1

I'm currently working on a script which takes a file as an input. The input file looks like this:

ECHANTILLON GENOTYPE    
CAN1        genotype1   
CAN2        genotype1   
CAN3        genotype1   
EUG1        genotype2   
EUG2        genotype2   
EUG3        genotype2   
EUG4        genotype2

What I want to do is to create a hash with:

  • a first key as the GENOTYPE column and
  • a second key called "sample" which would point to the "ECHANTILLON" column. Its value would thus give for example CAN1, CAN2...

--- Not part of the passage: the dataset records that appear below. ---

/-- **VERTEX CLAUSE** [g17] `VertexTame M G n`: the vertex coefficient `G n` (of `Uⁿ`) lies in `M` UNLESS some
middle coefficient
is a unit — this excludes exactly the LADDER cones `zⁿ + βUⁿ`, `β` a unit, with no middle units (their side points belong to the
(L)/(D⁺) leaves and need `SideClean`); for the inhabitant `G n = 0`.  DEFINITION (NEW class predicate). -/
def VertexTame (M : Ideal R) (G : ℕ → R) (n : ℕ) : Prop :=
  G n ∈ M ∨ ∃ j : ℕ, 0 < j ∧ j < n ∧ IsUnit (G j)

/-- **SPLIT-CONE SHAPE** [g17] (`SplitConeShape M c ϖ G ε h f n k`) over a commutative ring `R` with an ideal `M` (the maximal
ideal of the point), `c = (z, U, W)` the curve parameters:
`f = splitCone z U G n + ε·W^k + h`, `G 0 = 1`, `MiddleCoeff`, `VertexTame`, `ε` a unit, `h ∈ Wt(c; n, k, nk + 1)` (every tail
monomial `z^a U^b W^e` has weight `(a+b)·k + e·n ≥ nk + 1`), `n ≤ k`, `n ∤ k`, and the binomial guard `C(n,i) ∈ M`
(`0 < i < n`; automatic for `n = p^s` over a field of characteristic `p`: `binomGuard_of_charP_pow`).  NO side clause and NO
stray clause (contrast (L) `SideClean`, (D⁺) `StrayClean`): the cone, not the tail, carries the law.  DEFINITION (NEW class
predicate). (Sources: CossartJannsenSaito2020 Ch. 2; folklore.) -/
def SplitConeShape (M : Ideal R) (c : Fin 3 → R) (ϖ : R) (G : ℕ → R) (ε h f : R) (n k : ℕ) : Prop :=
  f = splitCone (c 0) (c 1) G n + ε * c 2 ^ k + h ∧ G 0 = 1 ∧ MiddleCoeff M c ϖ G n ∧ VertexTame M G n ∧ IsUnit ε ∧
    h ∈ WtIdeal c n k (n * k + 1) ∧ n ≤ k ∧ ¬ n ∣ k ∧ BinomGuard M n

section SplitKernel

/-- **`W`-CHART IDENTITY for the split cone** [g17; KERNEL (PROVED), any commutative ring]: substituting `z = W·X₀`, `U = W·X₁`
factors `Wⁿ` off the cone and leaves THE SAME cone in `(X₀, X₁)` with THE SAME coefficients `G` — the shape reproduces at the
section point with `G`, `ϖ`, `ε` unchanged (the tail by `ladder_monomial_identity` / `ladder_weight_step`). [folklore] -/
theorem splitCone_chartW (G : ℕ → R) (W X₀ X₁ : R) (n : ℕ) :
    splitCone (W * X₀) (W * X₁) G n = W ^ n * splitCone X₀ X₁ G n := by
  unfold splitCone
  rw [Finset.mul_sum]
  refine Finset.sum_congr rfl (fun j hj => ?_)
  obtain ⟨m, hm⟩ := Nat.exists_eq_add_of_le (Nat.lt_succ_iff.mp (Finset.mem_range.mp hj))
  subst hm
  rw [Nat.add_sub_cancel_left, mul_pow, mul_pow, pow_add]
  ring

/-- **`W`-CHART IDENTITY for cone + corner monomial** [g17; KERNEL (PROVED)]: `splitCone(WX₀, WX₁) + ε W^k =
Wⁿ·(splitCone(X₀, X₁)
+ ε W^(k−n))` for `n ≤ k` — the split-cone analogue of `ladder_chart_identity`. [folklore] -/
theorem split_chart_identity (G : ℕ → R) (ε W X₀ X₁ : R) {n k : ℕ} (hnk : n ≤ k) :
    splitCone (W * X₀) (W * X₁) G n + ε * W ^ k = W ^ n * (splitCone X₀ X₁ G n + ε * W ^ (k - n)) := by
  obtain ⟨d, rfl⟩ := Nat.exists_eq_add_of_le hnk
  rw [Nat.add_sub_cancel_left, pow_add, splitCone_chartW]
  ring

end SplitKernel

end SplitRing

end Summit.ResolutionOfSingularities.ResolutionOfSingularities.Theorems.SplitCut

Here is what my script looks like:

#!/usr/local/perl-5.24.0/bin/perl
use warnings;
use strict;

use Data::Dumper;
use feature qw{ say };
use Getopt::Long; 



my $list_geno;

GetOptions("g|input=s"=>\$list_geno);
my %hash_geno_group;

open(GENOTYPED,"<$list_geno") or die ("Cannot open $list_geno\n");
while (defined(my $l1= <GENOTYPED>)) 
    {
        my @geno_group_infos = split(m/\t/,$l1); 
        next if ($l1 =~ m/^ECHANTILLON/); 
        chomp($l1);
        my $sample_nm = $geno_group_infos[0]; 
        my $sample_geno_group = $geno_group_infos[1]; 
        push @{ $hash_geno_group{$sample_geno_group}{"sample"} },$sample_nm;
        foreach $sample_geno_group (keys (%hash_geno_group)){
            foreach $sample_nm (values %{$hash_geno_group{%{$sample_geno_group}{"sample"}}}){
            print $sample_geno_group, "\t" ,  $sample_nm, "\n";
}
}
}


close(GENOTYPED);
exit;

I tried to check what returns the print of $sample_nm variable but it returns me as an error

Can't use string ("genotype1") as a HASH ref while "strict refs" in use at Test.pl line 27, "GENOTYPED" line 2". 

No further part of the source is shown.